HE Odds

[Shandrax]

Everyone knows the odds for the flop, but does anyone know:

A. How often you have a set on the turn(!) if you start with a pair
B. How often you have a 4 flush on the turn if you start with 2 suited
C. This is a bit more tricky because of the gaps, let's say how often you have a 4 straight on the turn if you start with J-T.

[Blitzwing]

A. Assuming you didnt have a set on the flop there are still 2 outs to make the set. With the flop on the table there are 47 unseen cards. 2/47 = 4,3%

B. A 4 flush on the turn with suited in the hole means you hit only 1 suit on the flop. 1 suit on the flop means 11 out on the flop and 10 outs on the turn.

39/50 * 38/49 * 37/48 = 46,6% chance not hitting a suit on the flop means a 53,4% of hitting a suit on the flop.

39/50 * 38/49 * 37/48 * 35/48 = 65,3% chance not hitting 4 flush on the turn means a 34,7% chance of hitting e flush on the turn.

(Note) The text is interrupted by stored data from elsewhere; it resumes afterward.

/-- **`H_{π/2}`-stable = weakly Hurwitz stable** ("`H_{π/2}` is the open right half-plane"): non-vanishing whenever
all `Re z_i > 0`. [cite: BorceaBranden2009II, §1] -/
theorem isHThetaStable_pi_div_two_iff (p : MvPolynomial σ ℂ) :
    IsHThetaStable (Real.pi / 2) p ↔ ∀ z : σ → ℂ, (∀ i, 0 < (z i).re) → eval z p ≠ 0 := by
  simp only [IsHThetaStable, thetaUnit_pi_div_two, Complex.I_mul_im]

/-- An `H_θ`-stable polynomial has Brändén's half-plane property (tree `HasHalfPlaneProperty`, the existential
version). [cite: Branden2007, §1 (half-plane property)] -/
theorem IsHThetaStable.hasHalfPlaneProperty {θ : ℝ} {p : MvPolynomial σ ℂ} (h : IsHThetaStable θ p) :
    HasHalfPlaneProperty p :=
  ⟨thetaUnit θ, norm_thetaUnit θ, h⟩

/-- **The half-plane property is `H_θ`-stability for some `θ`** (every unit is `e^{iθ}` with `θ = arg u`).
[cite: Branden2007, §1 (half-plane property)] [cite: BorceaBranden2009II, §1 (definition of `H_θ`)] -/
theorem hasHalfPlaneProperty_iff_exists_isHThetaStable (p : MvPolynomial σ ℂ) :
    HasHalfPlaneProperty p ↔ ∃ θ : ℝ, IsHThetaStable θ p := by
  constructor
  · rintro ⟨u, hu, h⟩
    refine ⟨Complex.arg u, fun z hz => h z fun i => ?_⟩
    have hu' : thetaUnit (Complex.arg u) = u := by
      rw [thetaUnit, ← one_mul (Complex.exp _), ← Complex.ofReal_one, ← hu]
      exact Complex.norm_mul_exp_arg_mul_I u
    rw [← hu']
    exact hz i
  · rintro ⟨θ, h⟩
    exact h.hasHalfPlaneProperty

end Def

/-! ## §2 Rotating the variables -/

section Rotate

/-- **The rotation `z_i ↦ u z_i` of all variables** (`(rotateVars u f)(z) = f(u z)`), an algebra endomorphism of
`ℂ[z_σ]`. [cite: BorceaBranden2009II, §1 ("equivalent modulo rotations")] [cite: Branden2007, §3 proof of Thm. 3.2
("`f(e^{-iθ} z_1, …, e^{-iθ} z_n)`")] -/
def rotateVars (u : ℂ) : MvPolynomial σ ℂ →ₐ[ℂ] MvPolynomial σ ℂ :=
  bind₁ fun i => C u * X i

/-- `rotateVars u (z_i) = u z_i`. [cite: BorceaBranden2009II, §1] -/
theorem rotateVars_X (u : ℂ) (i : σ) : rotateVars u (X i : MvPolynomial σ ℂ) = C u * X i :=
  bind₁_X_right _ _

/-- `rotateVars u` fixes constants. [cite: BorceaBranden2009II, §1] -/
theorem rotateVars_C (u a : ℂ) : rotateVars u (C a : MvPolynomial σ ℂ) = C a :=
  bind₁_C_right _ _

/-- `rotateVars u (a·p) = a · rotateVars u p`. [cite: BorceaBranden2009II, §1] -/
theorem rotateVars_C_mul (u a : ℂ) (p : MvPolynomial σ ℂ) : rotateVars u (C a * p) = C a * rotateVars u p := by
  rw [_root_.map_mul, rotateVars_C]

/-- **`(rotateVars u f)(z) = f(u z)`.** [cite: BorceaBranden2009II, §1] -/
theorem eval_rotateVars (u : ℂ) (z : σ → ℂ) (p : MvPolynomial σ ℂ) :
    eval z (rotateVars u p) = eval (fun i => u * z i) p := by
  rw [rotateVars, eval_bind₁]
  simp only [_root_.map_mul, eval_C, eval_X]

/-- Composition of rotations. [cite: BorceaBranden2009II, §1] -/
theorem rotateVars_comp_rotateVars (u v : ℂ) :
    (rotateVars u).comp (rotateVars v) = (rotateVars (v * u) : MvPolynomial σ ℂ →ₐ[ℂ] MvPolynomial σ ℂ) :=
  algHom_ext fun i => by
    rw [AlgHom.comp_apply, rotateVars_X v i, rotateVars_C_mul, rotateVars_X u i, rotateVars_X (v * u) i, ← mul_assoc,
      ← C_mul]

/-- `rotateVars u (rotateVars v p) = rotateVars (v u) p`. [cite: BorceaBranden2009II, §1] -/
theorem rotateVars_rotateVars (u v : ℂ) (p : MvPolynomial σ ℂ) :
    rotateVars u (rotateVars v p) = rotateVars (v * u) p := by
  rw [← AlgHom.comp_apply, rotateVars_comp_rotateVars]

/-- `rotateVars 1 = id`. [cite: BorceaBranden2009II, §1] -/
theorem rotateVars_one : (rotateVars 1 : MvPolynomial σ ℂ →ₐ[ℂ] MvPolynomial σ ℂ) = AlgHom.id ℂ _ :=
  algHom_ext fun i => by rw [rotateVars_X, C_1, one_mul, AlgHom.id_apply]

/-- `rotateVars u⁻¹ ∘ rotateVars u = id` for `u ≠ 0`. [cite: BorceaBranden2009II, §1] -/
theorem rotateVars_inv_rotateVars {u : ℂ} (hu : u ≠ 0) (p : MvPolynomial σ ℂ) :
    rotateVars u⁻¹ (rotateVars u p) = p := by
  rw [rotateVars_rotateVars, mul_inv_cancel₀ hu, rotateVars_one, AlgHom.id_apply]

/-- `rotateVars u ∘ rotateVars u⁻¹ = id` for `u ≠ 0`. [cite: BorceaBranden2009II, §1] -/
theorem rotateVars_rotateVars_inv {u : ℂ} (hu : u ≠ 0) (p : MvPolynomial σ ℂ) :
    rotateVars u (rotateVars u⁻¹ p) = p := by
  rw [rotateVars_rotateVars, inv_mul_cancel₀ hu, rotateVars_one, AlgHom.id_apply]

/-- **Rotations do not raise degrees**: `deg_{z_i} f(uz) ≤ deg_{z_i} f` (so `rotateVars u` maps `ℂ_κ[z]` to itself).
[cite: BorceaBranden2009II, §3 Thm. 3.1 (the space `ℂ_κ[z_1,…,z_n]`)] [cite: Branden2007, §3 proof of Thm. 3.2
("`supp(f(z)) = supp(f(e^{-iθ} z))`")] -/
theorem degreeOf_rotateVars_le (u : ℂ) (p : MvPolynomial σ ℂ) (i : σ) :
    degreeOf i (rotateVars u p) ≤ degreeOf i p :=
  degreeOf_le_iff.2 fun m hm => by
    have h : coeff m p ≠ 0 := by
      have h1 := mem_support_iff.1 hm
      rw [rotateVars, coeff_bind₁_C_mul_X] at h1
      exact right_ne_zero_of_mul h1
    exact monomial_le_degreeOf i (mem_support_iff.2 h)

/-- **`(uz + w)^κ = u^{|κ|} (z + u⁻¹w)^κ`**: `rotateVars u (Π_i (z_i + w_i)^{κ_i}) = (Π_i u^{κ_i}) · Π_i (z_i + u⁻¹ w_i)^{κ_i}`.
[cite: BorceaBranden2009II, §3 Thm. 3.1 (b) (the symbol `T[(z+w)^κ]`)] -/
theorem rotateVars_prod_X_add_C_pow [Fintype σ] {u : ℂ} (hu : u ≠ 0) (κ : σ → ℕ) (w : σ → ℂ) :
    rotateVars u (∏ i, (X i + C (w i)) ^ κ i : MvPolynomial σ ℂ) =
      C (∏ i, u ^ κ i) * ∏ i, (X i + C (u⁻¹ * w i)) ^ κ i := by
  rw [_root_.map_prod (rotateVars u), _root_.map_prod C, ← prod_mul_distrib]
  refine prod_congr rfl fun i _ => ?_
  rw [map_pow, map_add, rotateVars_X, rotateVars_C, C_pow, ← mul_pow, mul_add, ← C_mul,
    mul_inv_cancel_left₀ hu]

end Rotate

/-! ## §3 Equivalence modulo rotations and Theorem 3.1 -/

section Main

/-- **"The notions of `H_θ`-stability are equivalent modulo rotations"**: `f` is `H_θ`-stable iff `f(e^{-iθ} z)`
is stable (`ℋ`-stable). [cite: BorceaBranden2009II, §1] [cite: Branden2007, §3 proof of Thm. 3.2 ("`f` is
`H`-stable if and only if `f(e^{-iθ} z_1, …, e^{-iθ} z_n)` is Hurwitz stable")] -/
theorem isHThetaStable_iff_rotateVars (θ : ℝ) (p : MvPolynomial σ ℂ) :
    IsHThetaStable θ p ↔ IsUpperHalfPlaneStable (rotateVars (thetaUnit θ)⁻¹ p) := by
  have hu := thetaUnit_ne_zero θ
  constructor
  · intro hp ζ hζ
    rw [eval_rotateVars]
    exact hp _ fun i => by rw [mul_inv_cancel_left₀ hu]; exact hζ i
  · intro h z hz
    have h1 := h (fun i => thetaUnit θ * z i) fun i => hz i
    rw [eval_rotateVars] at h1
    simp only [inv_mul_cancel_left₀ hu] at h1
    exact h1

/-- `f(e^{iθ} z)` is `H_θ`-stable iff `f` is stable. [cite: BorceaBranden2009II, §1 ("equivalent modulo
rotations")] -/
theorem isHThetaStable_rotateVars_iff (θ : ℝ) (q : MvPolynomial σ ℂ) :
    IsHThetaStable θ (rotateVars (thetaUnit θ) q) ↔ IsUpperHalfPlaneStable q := by
  rw [isHThetaStable_iff_rotateVars, rotateVars_inv_rotateVars (thetaUnit_ne_zero θ)]

variable {τ : Type*} [Fintype τ] [DecidableEq τ]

C. Im still working on this 1!

***note***
If im incorrect which is possible then it would be great is some1 could correct me. And if possible give the right solution in the way I calculated it.
***note***

[Shandrax]

Someone send the batsign to BruceZ.

[BruceZ]

[ QUOTE ]
Everyone knows the odds for the flop, but does anyone know:

A. How often you have a set on the turn(!) if you start with a pair

[/ QUOTE ]

1 - C(48,4)/C(50,4) =~ 15.5%

OR

1 - (48/50 * 47/49 * 46/48 * 45/47) =~ 15.5%

This includes full houses and quads.


[ QUOTE ]
B. How often you have a 4 flush on the turn if you start with 2 suited

[/ QUOTE ]

C(11,2)*C(39,2) / C(50,4) =~ 17.7%

OR

11/50 * 10/49 * 39/48 * 38/47 * C(4,2) =~ 17.7%

where we multiply by C(4,2) = 6 positions for the 2 flush cards.


[ QUOTE ]
C. This is a bit more tricky because of the gaps, let's say how often you have a 4 straight on the turn if you start with J-T.

[/ QUOTE ]

I'll assume that you mean 8-out straight draws only, not gut shots, but I will include double gut shots. For simplicity, this will include 4-straights that are also made flushes, since trying to eliminate these is messy, the difference is small, and you are usually happy to make a flush in addition to a 4-straight. This will also include 4-straights where the board pairs, or that make flush draws, but not made straights.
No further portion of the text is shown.